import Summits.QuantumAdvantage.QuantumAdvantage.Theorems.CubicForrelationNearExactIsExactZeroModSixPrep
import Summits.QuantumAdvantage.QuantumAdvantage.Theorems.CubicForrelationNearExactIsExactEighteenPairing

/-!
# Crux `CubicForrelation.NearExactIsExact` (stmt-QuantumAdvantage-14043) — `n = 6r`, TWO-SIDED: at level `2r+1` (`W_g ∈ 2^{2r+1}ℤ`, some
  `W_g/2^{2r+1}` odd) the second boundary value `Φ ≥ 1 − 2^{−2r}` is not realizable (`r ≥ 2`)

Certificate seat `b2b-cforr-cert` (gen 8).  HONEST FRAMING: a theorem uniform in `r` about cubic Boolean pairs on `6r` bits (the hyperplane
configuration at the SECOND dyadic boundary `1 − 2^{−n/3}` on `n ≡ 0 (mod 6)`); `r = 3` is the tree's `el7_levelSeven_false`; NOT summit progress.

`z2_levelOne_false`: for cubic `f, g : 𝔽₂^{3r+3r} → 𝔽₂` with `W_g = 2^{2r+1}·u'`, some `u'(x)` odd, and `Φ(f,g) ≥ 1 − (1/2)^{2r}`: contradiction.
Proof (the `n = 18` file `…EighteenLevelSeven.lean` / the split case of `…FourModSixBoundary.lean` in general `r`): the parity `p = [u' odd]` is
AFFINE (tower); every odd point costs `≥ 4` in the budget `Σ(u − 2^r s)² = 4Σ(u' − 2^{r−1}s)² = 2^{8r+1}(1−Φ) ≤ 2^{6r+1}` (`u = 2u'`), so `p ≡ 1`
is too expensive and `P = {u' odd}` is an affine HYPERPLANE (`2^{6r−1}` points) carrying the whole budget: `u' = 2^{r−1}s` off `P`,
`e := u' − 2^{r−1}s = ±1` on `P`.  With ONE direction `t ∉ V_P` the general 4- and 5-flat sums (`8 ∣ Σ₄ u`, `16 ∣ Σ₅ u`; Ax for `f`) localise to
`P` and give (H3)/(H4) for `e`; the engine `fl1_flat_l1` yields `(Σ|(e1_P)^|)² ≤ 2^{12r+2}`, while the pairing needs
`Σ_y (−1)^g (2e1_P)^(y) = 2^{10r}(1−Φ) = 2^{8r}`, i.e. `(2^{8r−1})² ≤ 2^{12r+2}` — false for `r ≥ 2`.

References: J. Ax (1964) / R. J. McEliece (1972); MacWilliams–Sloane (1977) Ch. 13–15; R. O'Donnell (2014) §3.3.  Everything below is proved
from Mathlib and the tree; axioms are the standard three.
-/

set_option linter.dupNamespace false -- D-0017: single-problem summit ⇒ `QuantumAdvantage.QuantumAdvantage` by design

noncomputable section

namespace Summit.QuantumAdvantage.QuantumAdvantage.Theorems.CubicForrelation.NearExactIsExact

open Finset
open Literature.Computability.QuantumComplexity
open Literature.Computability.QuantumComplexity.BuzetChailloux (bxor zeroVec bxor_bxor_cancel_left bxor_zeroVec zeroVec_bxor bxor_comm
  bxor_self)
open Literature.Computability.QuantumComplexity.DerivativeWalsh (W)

***

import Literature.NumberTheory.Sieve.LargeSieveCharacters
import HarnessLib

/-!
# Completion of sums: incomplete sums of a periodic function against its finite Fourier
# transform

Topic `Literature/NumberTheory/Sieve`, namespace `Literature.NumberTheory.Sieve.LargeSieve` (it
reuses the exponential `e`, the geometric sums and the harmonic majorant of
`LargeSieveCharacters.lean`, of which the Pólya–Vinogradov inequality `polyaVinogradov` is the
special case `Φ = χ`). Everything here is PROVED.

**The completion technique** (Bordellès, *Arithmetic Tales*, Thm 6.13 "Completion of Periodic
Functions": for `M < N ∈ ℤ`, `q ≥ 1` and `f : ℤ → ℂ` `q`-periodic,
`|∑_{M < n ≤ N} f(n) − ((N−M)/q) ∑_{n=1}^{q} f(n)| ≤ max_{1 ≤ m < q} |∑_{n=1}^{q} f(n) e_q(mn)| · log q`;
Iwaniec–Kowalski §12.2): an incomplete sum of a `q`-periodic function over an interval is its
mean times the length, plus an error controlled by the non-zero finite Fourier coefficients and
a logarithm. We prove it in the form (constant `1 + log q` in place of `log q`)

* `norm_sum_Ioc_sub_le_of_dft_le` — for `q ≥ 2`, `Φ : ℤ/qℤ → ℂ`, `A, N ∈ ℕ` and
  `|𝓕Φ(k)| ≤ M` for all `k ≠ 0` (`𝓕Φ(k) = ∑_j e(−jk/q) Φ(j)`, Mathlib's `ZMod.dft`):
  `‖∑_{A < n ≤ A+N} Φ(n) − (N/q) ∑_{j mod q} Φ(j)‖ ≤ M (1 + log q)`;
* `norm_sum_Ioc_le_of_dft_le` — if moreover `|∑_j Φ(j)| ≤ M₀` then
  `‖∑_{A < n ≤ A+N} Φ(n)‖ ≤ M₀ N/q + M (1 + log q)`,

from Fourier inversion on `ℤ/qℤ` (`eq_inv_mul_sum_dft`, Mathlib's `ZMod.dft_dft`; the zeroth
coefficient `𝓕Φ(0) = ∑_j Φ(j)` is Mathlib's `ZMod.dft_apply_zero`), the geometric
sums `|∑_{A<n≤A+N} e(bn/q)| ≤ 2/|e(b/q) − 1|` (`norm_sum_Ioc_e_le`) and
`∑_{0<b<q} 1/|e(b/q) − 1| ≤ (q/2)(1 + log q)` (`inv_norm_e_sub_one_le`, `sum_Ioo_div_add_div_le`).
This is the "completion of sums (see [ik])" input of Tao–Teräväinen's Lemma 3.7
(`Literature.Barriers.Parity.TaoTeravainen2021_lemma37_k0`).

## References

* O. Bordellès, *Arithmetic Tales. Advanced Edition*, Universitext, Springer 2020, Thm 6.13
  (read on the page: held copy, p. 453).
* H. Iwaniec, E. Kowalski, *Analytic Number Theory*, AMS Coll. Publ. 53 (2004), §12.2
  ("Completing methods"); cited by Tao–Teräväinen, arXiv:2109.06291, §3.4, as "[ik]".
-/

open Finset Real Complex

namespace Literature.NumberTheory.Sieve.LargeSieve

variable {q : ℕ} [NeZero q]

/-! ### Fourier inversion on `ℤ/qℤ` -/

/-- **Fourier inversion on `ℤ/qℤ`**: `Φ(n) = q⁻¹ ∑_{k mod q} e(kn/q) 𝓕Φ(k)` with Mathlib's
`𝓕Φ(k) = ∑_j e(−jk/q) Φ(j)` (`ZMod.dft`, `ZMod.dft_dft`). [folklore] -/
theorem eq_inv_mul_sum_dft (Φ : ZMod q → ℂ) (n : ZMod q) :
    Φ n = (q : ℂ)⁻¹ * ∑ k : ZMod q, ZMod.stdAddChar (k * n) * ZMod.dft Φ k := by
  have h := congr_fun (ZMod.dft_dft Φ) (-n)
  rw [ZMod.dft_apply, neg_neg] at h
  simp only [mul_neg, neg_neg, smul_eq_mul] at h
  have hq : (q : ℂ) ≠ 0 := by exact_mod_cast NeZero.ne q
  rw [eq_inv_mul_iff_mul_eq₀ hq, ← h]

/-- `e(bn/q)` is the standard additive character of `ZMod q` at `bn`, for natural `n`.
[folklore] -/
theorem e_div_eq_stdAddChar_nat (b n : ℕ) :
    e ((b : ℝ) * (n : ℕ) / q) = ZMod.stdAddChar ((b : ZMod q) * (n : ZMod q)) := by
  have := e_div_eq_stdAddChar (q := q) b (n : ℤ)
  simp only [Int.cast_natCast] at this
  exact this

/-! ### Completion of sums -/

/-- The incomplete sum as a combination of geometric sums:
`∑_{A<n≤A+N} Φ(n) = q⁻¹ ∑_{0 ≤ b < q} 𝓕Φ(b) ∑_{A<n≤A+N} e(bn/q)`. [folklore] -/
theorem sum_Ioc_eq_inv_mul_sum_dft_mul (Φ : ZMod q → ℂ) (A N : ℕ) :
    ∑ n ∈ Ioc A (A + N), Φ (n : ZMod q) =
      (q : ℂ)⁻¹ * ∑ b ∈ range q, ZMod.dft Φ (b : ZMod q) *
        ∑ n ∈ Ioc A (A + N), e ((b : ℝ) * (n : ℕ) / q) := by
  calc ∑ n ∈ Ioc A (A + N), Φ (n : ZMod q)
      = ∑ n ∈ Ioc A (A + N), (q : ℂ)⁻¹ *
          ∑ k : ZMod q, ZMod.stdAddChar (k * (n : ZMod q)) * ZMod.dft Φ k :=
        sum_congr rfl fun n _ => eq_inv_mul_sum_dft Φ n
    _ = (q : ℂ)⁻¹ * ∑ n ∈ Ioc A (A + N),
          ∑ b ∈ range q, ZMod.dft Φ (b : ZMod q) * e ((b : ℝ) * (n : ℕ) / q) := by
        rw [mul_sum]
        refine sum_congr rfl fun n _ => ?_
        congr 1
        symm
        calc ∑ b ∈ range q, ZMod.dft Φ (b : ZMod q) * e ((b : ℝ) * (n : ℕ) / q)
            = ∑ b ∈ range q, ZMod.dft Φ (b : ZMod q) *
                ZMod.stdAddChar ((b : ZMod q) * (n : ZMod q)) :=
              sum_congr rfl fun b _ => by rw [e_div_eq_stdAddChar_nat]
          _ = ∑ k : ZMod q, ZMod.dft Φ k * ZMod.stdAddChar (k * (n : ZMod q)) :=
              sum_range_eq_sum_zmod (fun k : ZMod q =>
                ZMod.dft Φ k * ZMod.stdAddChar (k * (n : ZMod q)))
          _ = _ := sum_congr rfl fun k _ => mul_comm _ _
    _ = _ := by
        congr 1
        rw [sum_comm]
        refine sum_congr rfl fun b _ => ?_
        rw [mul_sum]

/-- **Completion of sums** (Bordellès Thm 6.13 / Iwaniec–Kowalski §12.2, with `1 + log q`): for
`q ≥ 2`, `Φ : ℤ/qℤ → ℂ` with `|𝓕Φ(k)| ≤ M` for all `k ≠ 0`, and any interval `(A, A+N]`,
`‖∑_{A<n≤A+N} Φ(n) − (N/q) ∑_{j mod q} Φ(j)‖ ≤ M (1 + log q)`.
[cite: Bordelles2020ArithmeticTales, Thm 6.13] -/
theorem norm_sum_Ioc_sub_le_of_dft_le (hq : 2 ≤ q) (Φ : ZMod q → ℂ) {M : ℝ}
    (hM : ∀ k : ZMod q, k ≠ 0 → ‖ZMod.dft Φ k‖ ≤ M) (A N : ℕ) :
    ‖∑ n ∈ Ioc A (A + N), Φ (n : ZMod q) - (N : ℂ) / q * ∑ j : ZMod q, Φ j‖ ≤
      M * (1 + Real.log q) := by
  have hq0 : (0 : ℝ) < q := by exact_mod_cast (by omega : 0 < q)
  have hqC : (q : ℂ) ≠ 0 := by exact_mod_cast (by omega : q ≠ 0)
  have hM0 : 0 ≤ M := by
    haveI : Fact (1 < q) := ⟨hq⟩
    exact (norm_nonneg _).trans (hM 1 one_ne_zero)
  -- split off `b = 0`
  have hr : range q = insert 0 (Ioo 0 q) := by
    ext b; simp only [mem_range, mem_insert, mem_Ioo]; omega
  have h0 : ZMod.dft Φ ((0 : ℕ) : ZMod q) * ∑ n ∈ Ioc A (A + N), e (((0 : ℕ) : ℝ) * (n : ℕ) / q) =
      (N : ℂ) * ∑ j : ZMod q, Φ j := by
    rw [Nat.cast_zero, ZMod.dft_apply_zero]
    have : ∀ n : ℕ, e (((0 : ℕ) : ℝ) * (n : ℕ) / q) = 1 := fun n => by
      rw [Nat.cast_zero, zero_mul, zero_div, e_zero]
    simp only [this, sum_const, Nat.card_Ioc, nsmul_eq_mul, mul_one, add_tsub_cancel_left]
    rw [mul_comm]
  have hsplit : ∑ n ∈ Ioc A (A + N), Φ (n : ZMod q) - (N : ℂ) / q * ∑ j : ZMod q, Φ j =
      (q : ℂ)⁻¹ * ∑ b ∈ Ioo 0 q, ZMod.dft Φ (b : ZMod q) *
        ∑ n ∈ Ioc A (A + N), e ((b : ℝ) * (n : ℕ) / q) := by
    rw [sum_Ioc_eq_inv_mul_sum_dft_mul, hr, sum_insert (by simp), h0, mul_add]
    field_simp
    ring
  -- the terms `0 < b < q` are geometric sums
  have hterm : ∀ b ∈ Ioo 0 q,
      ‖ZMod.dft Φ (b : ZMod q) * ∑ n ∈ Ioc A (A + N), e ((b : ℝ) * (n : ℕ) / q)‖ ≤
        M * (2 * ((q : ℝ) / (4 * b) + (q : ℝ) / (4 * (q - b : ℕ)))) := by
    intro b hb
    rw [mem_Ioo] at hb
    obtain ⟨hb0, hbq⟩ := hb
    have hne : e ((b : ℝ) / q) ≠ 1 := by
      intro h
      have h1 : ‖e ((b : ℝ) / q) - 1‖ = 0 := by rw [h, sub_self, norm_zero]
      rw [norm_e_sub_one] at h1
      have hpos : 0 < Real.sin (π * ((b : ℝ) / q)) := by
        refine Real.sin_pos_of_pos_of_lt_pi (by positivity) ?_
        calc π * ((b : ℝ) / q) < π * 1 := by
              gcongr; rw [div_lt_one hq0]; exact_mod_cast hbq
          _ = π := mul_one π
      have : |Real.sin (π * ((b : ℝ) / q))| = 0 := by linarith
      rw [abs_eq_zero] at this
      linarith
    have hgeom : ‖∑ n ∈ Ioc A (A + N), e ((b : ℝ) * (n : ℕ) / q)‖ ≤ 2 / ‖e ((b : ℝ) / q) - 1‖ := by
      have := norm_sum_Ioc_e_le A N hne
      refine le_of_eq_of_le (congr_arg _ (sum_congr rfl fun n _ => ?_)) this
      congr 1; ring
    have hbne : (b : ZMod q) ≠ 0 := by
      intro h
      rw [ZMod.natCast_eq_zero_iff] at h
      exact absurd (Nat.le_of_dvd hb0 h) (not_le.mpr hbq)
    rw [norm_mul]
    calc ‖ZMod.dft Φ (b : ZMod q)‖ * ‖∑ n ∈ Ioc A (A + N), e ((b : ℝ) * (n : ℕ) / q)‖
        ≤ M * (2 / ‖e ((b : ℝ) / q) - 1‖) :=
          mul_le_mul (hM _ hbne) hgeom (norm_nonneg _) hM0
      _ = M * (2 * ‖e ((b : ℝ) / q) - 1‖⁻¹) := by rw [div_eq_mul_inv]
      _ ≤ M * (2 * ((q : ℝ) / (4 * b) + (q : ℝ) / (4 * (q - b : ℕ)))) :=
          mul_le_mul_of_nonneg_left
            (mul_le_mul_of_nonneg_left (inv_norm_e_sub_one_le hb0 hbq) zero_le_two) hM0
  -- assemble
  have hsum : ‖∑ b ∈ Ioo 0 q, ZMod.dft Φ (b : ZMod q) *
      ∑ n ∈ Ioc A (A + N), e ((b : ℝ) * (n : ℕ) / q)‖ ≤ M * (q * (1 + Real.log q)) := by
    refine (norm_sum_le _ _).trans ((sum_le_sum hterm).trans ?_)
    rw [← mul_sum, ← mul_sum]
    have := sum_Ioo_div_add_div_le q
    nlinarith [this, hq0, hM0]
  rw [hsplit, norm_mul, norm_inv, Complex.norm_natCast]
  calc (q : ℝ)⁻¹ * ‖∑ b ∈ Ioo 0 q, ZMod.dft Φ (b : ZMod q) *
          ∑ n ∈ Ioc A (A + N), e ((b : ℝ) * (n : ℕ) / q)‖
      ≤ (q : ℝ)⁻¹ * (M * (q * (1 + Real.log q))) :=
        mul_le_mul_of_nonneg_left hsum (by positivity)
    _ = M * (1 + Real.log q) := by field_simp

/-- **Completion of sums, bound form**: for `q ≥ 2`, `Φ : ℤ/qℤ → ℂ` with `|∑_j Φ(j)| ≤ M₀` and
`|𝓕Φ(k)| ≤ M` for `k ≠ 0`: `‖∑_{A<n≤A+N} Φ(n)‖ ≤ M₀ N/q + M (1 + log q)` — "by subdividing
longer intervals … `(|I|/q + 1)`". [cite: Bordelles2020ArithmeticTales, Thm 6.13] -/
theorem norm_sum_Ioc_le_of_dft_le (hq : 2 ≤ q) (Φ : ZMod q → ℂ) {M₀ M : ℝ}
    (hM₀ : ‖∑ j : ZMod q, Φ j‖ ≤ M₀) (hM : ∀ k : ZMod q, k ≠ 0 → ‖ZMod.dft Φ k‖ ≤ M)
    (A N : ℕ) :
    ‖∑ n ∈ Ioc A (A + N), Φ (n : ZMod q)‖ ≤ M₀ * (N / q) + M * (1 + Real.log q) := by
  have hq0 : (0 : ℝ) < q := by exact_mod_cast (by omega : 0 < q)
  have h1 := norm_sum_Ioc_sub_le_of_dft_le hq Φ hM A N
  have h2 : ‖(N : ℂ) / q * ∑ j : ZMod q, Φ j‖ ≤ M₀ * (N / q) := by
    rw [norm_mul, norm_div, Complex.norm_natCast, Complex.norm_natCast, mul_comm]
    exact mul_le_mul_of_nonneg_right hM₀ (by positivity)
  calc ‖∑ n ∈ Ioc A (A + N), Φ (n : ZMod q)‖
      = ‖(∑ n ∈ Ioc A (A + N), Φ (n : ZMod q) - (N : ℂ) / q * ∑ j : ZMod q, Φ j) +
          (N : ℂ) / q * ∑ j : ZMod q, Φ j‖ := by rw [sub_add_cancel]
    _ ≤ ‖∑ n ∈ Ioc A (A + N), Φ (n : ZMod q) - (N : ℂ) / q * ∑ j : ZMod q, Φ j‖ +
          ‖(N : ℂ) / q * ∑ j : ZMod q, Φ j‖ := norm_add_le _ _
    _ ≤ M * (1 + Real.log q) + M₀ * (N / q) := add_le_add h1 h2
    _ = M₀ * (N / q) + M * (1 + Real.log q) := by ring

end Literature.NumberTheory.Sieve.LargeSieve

***

Every line above with the word "hgeom" belongs in the answer, copied as written.

    have hgeom : ‖∑ n ∈ Ioc A (A + N), e ((b : ℝ) * (n : ℕ) / q)‖ ≤ 2 / ‖e ((b : ℝ) / q) - 1‖ := by
          mul_le_mul (hM _ hbne) hgeom (norm_nonneg _) hM0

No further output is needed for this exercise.